Why The Undead $99 TouchPad Might Portend The iPad's Doom - diogenescynic
http://www.forbes.com/sites/briancaulfield/2011/08/30/why-the-undead-99-touchpad-might-portend-the-ipads-doom/?partner=yahootix
======
brk
Give me a break.

This is horribly poor reporting and speculation for Forbes.

HP is almost literally giving these things away, and it took a $99 price point
before anyone gave 2 shits about it. From the comments I've seen online, these
are being purchased by geeks to "hack" on, people who think they're getting a
deal, and consumers to uneducated to understand they are basically purchasing
a very expensive paperweight. None of these demographics are Apple's core
business.

Additionally, there is no evidence that a loss-leader style tablet market has
much merit, the one _possible_ exception being Amazon since they have a
reseller ecosystem setup that can rival Apple in some cases.

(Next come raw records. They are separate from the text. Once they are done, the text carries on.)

import Literature.Analysis.FluidPDE.NormalisedPressureSmooth
import Literature.Analysis.FluidPDE.NewtonPotentialGradient
import HarnessLib

/-!
# Perturbation of the pressure: `p̃[v] - p̃[w]` and `∇p̃[v] - ∇p̃[w]` through the sources

Analysis/FluidPDE support file (everything proved; no definitions, no named facts), serving the
formalisation of Scheffer's singular weak solutions of the Navier–Stokes inequality in the
presentation of W. S. Ożański, arXiv:1709.00602v4, Appendix A.3 ("Some continuity properties of `p[v,f]` and
`u[v,f]` with respect to `f`"), its first lemma (held plain-text rendering: §8.3, "Lemma 23"; Scheffer, Comm. Math. Phys. 101 (1985), the continuity step of
Lemma 3.2): "`∇p*[v_k,f_k](x) - ∇p*[v_k,f](x) = (4π)⁻¹ ∫ (F_k(y) - G_k(y)) (x-y)/|x-y|³ dy`
[`F_k`, `G_k` the sources `Σ∂ᵢuⱼ∂ⱼuᵢ` of the two fields] … we immediately obtain that
`∇p*[v_k,f_k] - ∇p*[v_k,f] → 0` uniformly on `ℝ³`" from `F_k - G_k → 0` uniformly with
supports in a fixed compact set. This is the generic, vocabulary-free half of that lemma, for
the tree's normalised pressure `p̃[v] = normalisedPressure v = -Δ⁻¹∂ᵢ∂ⱼ(vᵢvⱼ)` and source
`G[v] = pressureSource v = ∂ᵢ∂ⱼ(vᵢvⱼ)` (`= Σ∂ᵢvⱼ∂ⱼvᵢ` for divergence-free `v`):

* `normalisedPressure_eq_neg_integral_newtonKernel_mul` — `p̃[v](x) = -∫ Γ(x-y) G[v](y) dy`
  (`Γ(z) = -1/(4π|z|)`; the tree's Newtonian representation (3.3), resigned);
* `normalisedPressure_sub_eq_neg_integral` — `p̃[v] - p̃[w] = -∫ Γ(x-y)(G[v] - G[w])(y) dy`;
* `abs_normalisedPressure_sub_le` — `|p̃[v](x) - p̃[w](x)| ≤ B + (4π)⁻¹‖G[v] - G[w]‖_{L¹}` for
  `|G[v] - G[w]| ≤ B`;
* `norm_fderiv_normalisedPressure_sub_le` — `‖∇p̃[v](x) - ∇p̃[w](x)‖ ≤ B₁ +
  (4π)⁻¹‖∇(G[v] - G[w])‖_{L¹}` for `‖∇(G[v] - G[w])‖ ≤ B₁` (the derivative is moved onto the
  smooth compactly supported source difference, `fderiv_integral_newtonKernel_mul_apply`; one
  derivative more on the data than in the printed kernel `(x-y)/|x-y|³`, which is all the
  application needs since there the sources converge with all derivatives, Ożański (4.23));
* `abs_normalisedPressure_sub_le_of_subset`, `norm_fderiv_normalisedPressure_sub_le_of_subset` —
  the same with the `L¹` norms absorbed: if both fields are supported in `B̄(0,R)` then
  `|p̃[v] - p̃[w]| ≤ (1 + (4π)⁻¹|B̄(0,R)|) B` and `‖∇p̃[v] - ∇p̃[w]‖ ≤ (1 + (4π)⁻¹|B̄(0,R)|) B₁`
  uniformly on `ℝ³` — the printed "uniformly on `ℝ³`" with an explicit modulus.

## Mathlib search

`MeasureTheory.integral_sub`, `MeasureTheory.norm_setIntegral_le_of_norm_le_const`,
`MeasureTheory.setIntegral_eq_integral_of_forall_compl_eq_zero`, `fderiv_sub` (used); tree:
`normalisedPressure_eq_integral_newton` (`NormalisedPressureFarField`),
`abs_integral_newtonKernel_mul_le`, `norm_fderiv_integral_newtonKernel_mul_le`
(`NewtonPotentialGradient`), `integrable_newtonKernel_mul` (`NormalisedPressureL2Bound`).

## References

* W. S. Ożański, *On weak solutions to the Navier–Stokes inequality with internal
  singularities*, arXiv:1709.00602v4, Appendix A.3 (first lemma; held rendering: §8.3,
  Lemma 23) and §3.2 (3.3). [`Ozanski2017NSISingular`]
* V. Scheffer, *A solution to the Navier–Stokes inequality with an internal singularity*,
  Comm. Math. Phys. 101 (1985), (1.4) and Lemma 3.2 ((3.42)–(3.55)). [`Scheffer1985`]
* D. Gilbarg, N. S. Trudinger, *Elliptic partial differential equations of second order*
  (2001), Lemma 4.1. [`GilbargTrudinger2001`]
-/

noncomputable section

open MeasureTheory Set Filter Metric Topology Function Real
open scoped ContDiff ENNReal

namespace Literature.Analysis.FluidPDE

variable {v w : EuclideanSpace ℝ (Fin 3) → EuclideanSpace ℝ (Fin 3)}

/-! ### The difference of two pressures as a Newtonian potential -/

/-- The source of a `C²` field is continuous. [folklore] -/
theorem continuous_pressureSource (hv : ContDiff ℝ 2 v) : Continuous (pressureSource v) :=
  (contDiff_pressureSource (n := 0) (by exact_mod_cast hv)).continuous

/-- **`p̃[v](x) = -∫ Γ(x-y) G[v](y) dy`** for `v ∈ C²_c` (the Newtonian representation
`p̃[v](x) = ∫ G[v](y)/(4π|x-y|) dy`, Ożański (3.3), written with the tree's kernel
`Γ(z) = -1/(4π|z|)`). [cite: Ozanski2017NSISingular, §3.2 (3.3)] -/
theorem normalisedPressure_eq_neg_integral_newtonKernel_mul (hv : ContDiff ℝ 2 v)
    (hc : HasCompactSupport v) (x : EuclideanSpace ℝ (Fin 3)) :
    normalisedPressure v x = -∫ y, newtonKernel (x - y) * pressureSource v y := by
  rw [normalisedPressure_eq_integral_newton hv hc x, ← integral_neg]
  refine integral_congr_ae (Eventually.of_forall fun y => ?_)
  simp only [newtonKernel_eq]
  ring

/-- **The difference of two pressures is the Newtonian potential of the difference of the
sources**: `p̃[v](x) - p̃[w](x) = -∫ Γ(x-y) (G[v](y) - G[w](y)) dy` (Ożański, App. A.3, proof of the first lemma:
"`∇p*[v_k,f_k](x) - ∇p*[v_k,f](x) = (4π)⁻¹∫ (F_k(y) - G_k(y)) (x-y)/|x-y|³ dy`", before
differentiation). [cite: Ozanski2017NSISingular, App. A.3, first lemma (held: Lemma 23), proof] -/
theorem normalisedPressure_sub_eq_neg_integral (hv : ContDiff ℝ 2 v) (hcv : HasCompactSupport v)
    (hw : ContDiff ℝ 2 w) (hcw : HasCompactSupport w) (x : EuclideanSpace ℝ (Fin 3)) :
    normalisedPressure v x - normalisedPressure w x =
      -∫ y, newtonKernel (x - y) * (pressureSource v y - pressureSource w y) := by
  have iv := integrable_newtonKernel_mul (continuous_pressureSource hv)
    (hasCompactSupport_pressureSource hcv) x
  have iw := integrable_newtonKernel_mul (continuous_pressureSource hw)
    (hasCompactSupport_pressureSource hcw) x
  rw [normalisedPressure_eq_neg_integral_newtonKernel_mul hv hcv,
    normalisedPressure_eq_neg_integral_newtonKernel_mul hw hcw, neg_sub_neg, ← integral_sub iw iv,
    ← neg_neg (∫ y, (newtonKernel (x - y) * pressureSource w y -
      newtonKernel (x - y) * pressureSource v y)), ← integral_neg]
  congr 1
  refine integral_congr_ae (Eventually.of_forall fun y => ?_)
  ring

/-- The difference of the sources of two compactly supported fields is compactly supported.
[folklore] -/
theorem hasCompactSupport_pressureSource_sub (hcv : HasCompactSupport v)
    (hcw : HasCompactSupport w) :
    HasCompactSupport fun y => pressureSource v y - pressureSource w y :=
  (hasCompactSupport_pressureSource hcv).sub (hasCompactSupport_pressureSource hcw)

/-! ### Sup bounds -/

/-- **`|p̃[v](x) - p̃[w](x)| ≤ B + (4π)⁻¹ ‖G[v] - G[w]‖_{L¹}`** whenever `|G[v] - G[w]| ≤ B`
(`v, w ∈ C²_c`). [cite: Ozanski2017NSISingular, App. A.3, first lemma (held: Lemma 23), proof] -/
theorem abs_normalisedPressure_sub_le (hv : ContDiff ℝ 2 v) (hcv : HasCompactSupport v)
    (hw : ContDiff ℝ 2 w) (hcw : HasCompactSupport w) {B : ℝ}
    (hB : ∀ y, |pressureSource v y - pressureSource w y| ≤ B) (x : EuclideanSpace ℝ (Fin 3)) :
    |normalisedPressure v x - normalisedPressure w x| ≤
      B + (4 * π)⁻¹ * ∫ y, |pressureSource v y - pressureSource w y| := by
  rw [normalisedPressure_sub_eq_neg_integral hv hcv hw hcw x, abs_neg]
  exact abs_integral_newtonKernel_mul_le ((continuous_pressureSource hv).sub
    (continuous_pressureSource hw)) (hasCompactSupport_pressureSource_sub hcv hcw) hB x

/-- The two pressures of `C^∞_c` fields differ by a smooth function whose derivative is the
difference of the derivatives. [folklore] -/
theorem fderiv_normalisedPressure_sub (hv : ContDiff ℝ ∞ v) (hcv : HasCompactSupport v)
    (hw : ContDiff ℝ ∞ w) (hcw : HasCompactSupport w) (x : EuclideanSpace ℝ (Fin 3)) :
    fderiv ℝ (normalisedPressure v) x - fderiv ℝ (normalisedPressure w) x =
      -fderiv ℝ (fun x' => ∫ y, newtonKernel (x' - y) * (pressureSource v y - pressureSource w y))
        x := by
  have hdv : Differentiable ℝ (normalisedPressure v) :=
    (contDiff_normalisedPressure_of_contDiff_infty hv hcv).differentiable (by simp)
  have hdw : Differentiable ℝ (normalisedPressure w) :=
    (contDiff_normalisedPressure_of_contDiff_infty hw hcw).differentiable (by simp)
  have heq : (fun x' => normalisedPressure v x' - normalisedPressure w x') = fun x' =>
      -∫ y, newtonKernel (x' - y) * (pressureSource v y - pressureSource w y) :=
    funext fun x' => normalisedPressure_sub_eq_neg_integral (hv.of_le (by decide)) hcv
      (hw.of_le (by decide)) hcw x'
  rw [← fderiv_fun_sub (hdv x) (hdw x), heq, fderiv_fun_neg]

/-- **`‖∇p̃[v](x) - ∇p̃[w](x)‖ ≤ B₁ + (4π)⁻¹ ‖∇(G[v] - G[w])‖_{L¹}`** whenever
`‖∇(G[v] - G[w])‖ ≤ B₁` (`v, w ∈ C^∞_c`; the derivative falls on the source difference).
[cite: Ozanski2017NSISingular, App. A.3, first lemma (held: Lemma 23), proof] -/
theorem norm_fderiv_normalisedPressure_sub_le (hv : ContDiff ℝ ∞ v) (hcv : HasCompactSupport v)
    (hw : ContDiff ℝ ∞ w) (hcw : HasCompactSupport w) {B₁ : ℝ}
    (hB₁ : ∀ y, ‖fderiv ℝ (fun y' => pressureSource v y' - pressureSource w y') y‖ ≤ B₁)
    (x : EuclideanSpace ℝ (Fin 3)) :
    ‖fderiv ℝ (normalisedPressure v) x - fderiv ℝ (normalisedPressure w) x‖ ≤
      B₁ + (4 * π)⁻¹ * ∫ y, ‖fderiv ℝ (fun y' => pressureSource v y' - pressureSource w y') y‖ := by
  rw [fderiv_normalisedPressure_sub hv hcv hw hcw x, norm_neg]
  exact norm_fderiv_integral_newtonKernel_mul_le
    ((contDiff_pressureSource (n := ⊤) hv).sub (contDiff_pressureSource (n := ⊤) hw))
    (hasCompactSupport_pressureSource_sub hcv hcw) hB₁ x

/-! ### Uniform bounds when the supports lie in a fixed ball -/

/-- An `L¹` norm of a function bounded by `B` and vanishing off `B̄(0,R)` is at most
`B |B̄(0,R)|`. [folklore] -/
theorem integral_norm_le_mul_measureReal {F : Type*} [NormedAddCommGroup F]
    {g : EuclideanSpace ℝ (Fin 3) → F} {R B : ℝ}
    (hsupp : ∀ y, y ∉ closedBall (0 : EuclideanSpace ℝ (Fin 3)) R → g y = 0)
    (hB : ∀ y, ‖g y‖ ≤ B) :
    ∫ y, ‖g y‖ ≤ B * volume.real (closedBall (0 : EuclideanSpace ℝ (Fin 3)) R) := by
  rw [← setIntegral_eq_integral_of_forall_compl_eq_zero (s := closedBall 0 R)
    (fun y hy => by rw [hsupp y hy, norm_zero])]
  have h := norm_setIntegral_le_of_norm_le_const (f := fun y => ‖g y‖) (s := closedBall 0 R)
    (μ := volume) (C := B) measure_closedBall_lt_top (fun y _ => by rw [norm_norm]; exact hB y)
  exact (le_abs_self _).trans ((Real.norm_eq_abs _).symm.le.trans h)

/-- Off `B̄(0,R) ⊇ supp v ∪ supp w` the source difference vanishes. [folklore] -/
theorem pressureSource_sub_eq_zero_of_notMem {R : ℝ}
    (hsv : tsupport v ⊆ closedBall (0 : EuclideanSpace ℝ (Fin 3)) R)
    (hsw : tsupport w ⊆ closedBall (0 : EuclideanSpace ℝ (Fin 3)) R)
    {y : EuclideanSpace ℝ (Fin 3)} (hy : y ∉ closedBall (0 : EuclideanSpace ℝ (Fin 3)) R) :
    pressureSource v y - pressureSource w y = 0 := by
  rw [pressureSource_apply_eq_zero_of_notMem_tsupport fun h => hy (hsv h),
    pressureSource_apply_eq_zero_of_notMem_tsupport fun h => hy (hsw h), sub_zero]

/-- **Uniform sup bound** (Ożański, App. A.3, first lemma: supports in a fixed compact set): for
`v, w ∈ C²_c` supported in `B̄(0,R)` with `|G[v] - G[w]| ≤ B`,
`|p̃[v](x) - p̃[w](x)| ≤ (1 + (4π)⁻¹|B̄(0,R)|) B` for every `x`.
[cite: Ozanski2017NSISingular, App. A.3, first lemma (held: Lemma 23)] -/
theorem abs_normalisedPressure_sub_le_of_subset (hv : ContDiff ℝ 2 v) (hcv : HasCompactSupport v)
    (hw : ContDiff ℝ 2 w) (hcw : HasCompactSupport w) {R : ℝ}
    (hsv : tsupport v ⊆ closedBall (0 : EuclideanSpace ℝ (Fin 3)) R)
    (hsw : tsupport w ⊆ closedBall (0 : EuclideanSpace ℝ (Fin 3)) R) {B : ℝ}
    (hB : ∀ y, |pressureSource v y - pressureSource w y| ≤ B) (x : EuclideanSpace ℝ (Fin 3)) :
    |normalisedPressure v x - normalisedPressure w x| ≤
      (1 + (4 * π)⁻¹ * volume.real (closedBall (0 : EuclideanSpace ℝ (Fin 3)) R)) * B := by
  have h1 := abs_normalisedPressure_sub_le hv hcv hw hcw hB x
  have h2 : ∫ y, |pressureSource v y - pressureSource w y| ≤
      B * volume.real (closedBall (0 : EuclideanSpace ℝ (Fin 3)) R) := by
    have := integral_norm_le_mul_measureReal (g := fun y => pressureSource v y - pressureSource w y)
      (fun y hy => pressureSource_sub_eq_zero_of_notMem hsv hsw hy)
      (fun y => by rw [Real.norm_eq_abs]; exact hB y)
    simpa only [Real.norm_eq_abs] using this
  have h3 : 0 ≤ (4 * π)⁻¹ := by positivity
  nlinarith [mul_le_mul_of_nonneg_left h2 h3]

/-- **Uniform gradient bound** (Ożański, App. A.3, first lemma, conclusion "uniformly on `ℝ³`",
in quantitative form): for `v, w ∈ C^∞_c` supported in `B̄(0,R)` with `‖∇(G[v] - G[w])‖ ≤ B₁`,
`‖∇p̃[v](x) - ∇p̃[w](x)‖ ≤ (1 + (4π)⁻¹|B̄(0,R)|) B₁` for every `x`.
[cite: Ozanski2017NSISingular, App. A.3, first lemma (held: Lemma 23)] -/
theorem norm_fderiv_normalisedPressure_sub_le_of_subset (hv : ContDiff ℝ ∞ v)
    (hcv : HasCompactSupport v) (hw : ContDiff ℝ ∞ w) (hcw : HasCompactSupport w) {R : ℝ}
    (hsv : tsupport v ⊆ closedBall (0 : EuclideanSpace ℝ (Fin 3)) R)
    (hsw : tsupport w ⊆ closedBall (0 : EuclideanSpace ℝ (Fin 3)) R) {B₁ : ℝ}
    (hB₁ : ∀ y, ‖fderiv ℝ (fun y' => pressureSource v y' - pressureSource w y') y‖ ≤ B₁)
    (x : EuclideanSpace ℝ (Fin 3)) :
    ‖fderiv ℝ (normalisedPressure v) x - fderiv ℝ (normalisedPressure w) x‖ ≤
      (1 + (4 * π)⁻¹ * volume.real (closedBall (0 : EuclideanSpace ℝ (Fin 3)) R)) * B₁ := by
  have h1 := norm_fderiv_normalisedPressure_sub_le hv hcv hw hcw hB₁ x
  -- the derivative of the source difference vanishes off the closed ball (it vanishes on the
  -- open complement)
  have hzero : ∀ y, y ∉ closedBall (0 : EuclideanSpace ℝ (Fin 3)) R →
      fderiv ℝ (fun y' => pressureSource v y' - pressureSource w y') y = 0 := by
    intro y hy
    have hopen : IsOpen (closedBall (0 : EuclideanSpace ℝ (Fin 3)) R)ᶜ := isClosed_closedBall.isOpen_compl
    have hev : (fun y' => pressureSource v y' - pressureSource w y') =ᶠ[𝓝 y] fun _ => 0 := by
      filter_upwards [hopen.mem_nhds hy] with y' hy'
      exact pressureSource_sub_eq_zero_of_notMem hsv hsw hy'
    rw [hev.fderiv_eq, fderiv_const_apply]
  have h2 : ∫ y, ‖fderiv ℝ (fun y' => pressureSource v y' - pressureSource w y') y‖ ≤
      B₁ * volume.real (closedBall (0 : EuclideanSpace ℝ (Fin 3)) R) :=
    integral_norm_le_mul_measureReal hzero hB₁
  have h3 : 0 ≤ (4 * π)⁻¹ := by positivity
  nlinarith [mul_le_mul_of_nonneg_left h2 h3]

end Literature.Analysis.FluidPDE

end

All this whole HP tablet giveaway really says right now is that WebOS,
Android, Blackberry, etc. have not been able to create a device as elegant,
compelling and profitable as the iPad.

Apple _created_ the tablet market, and now everything that comes out is
compared to it on all aspects. Consumers are trained to expect something both
better and cheaper as the next thing, and so far that product has not emerged.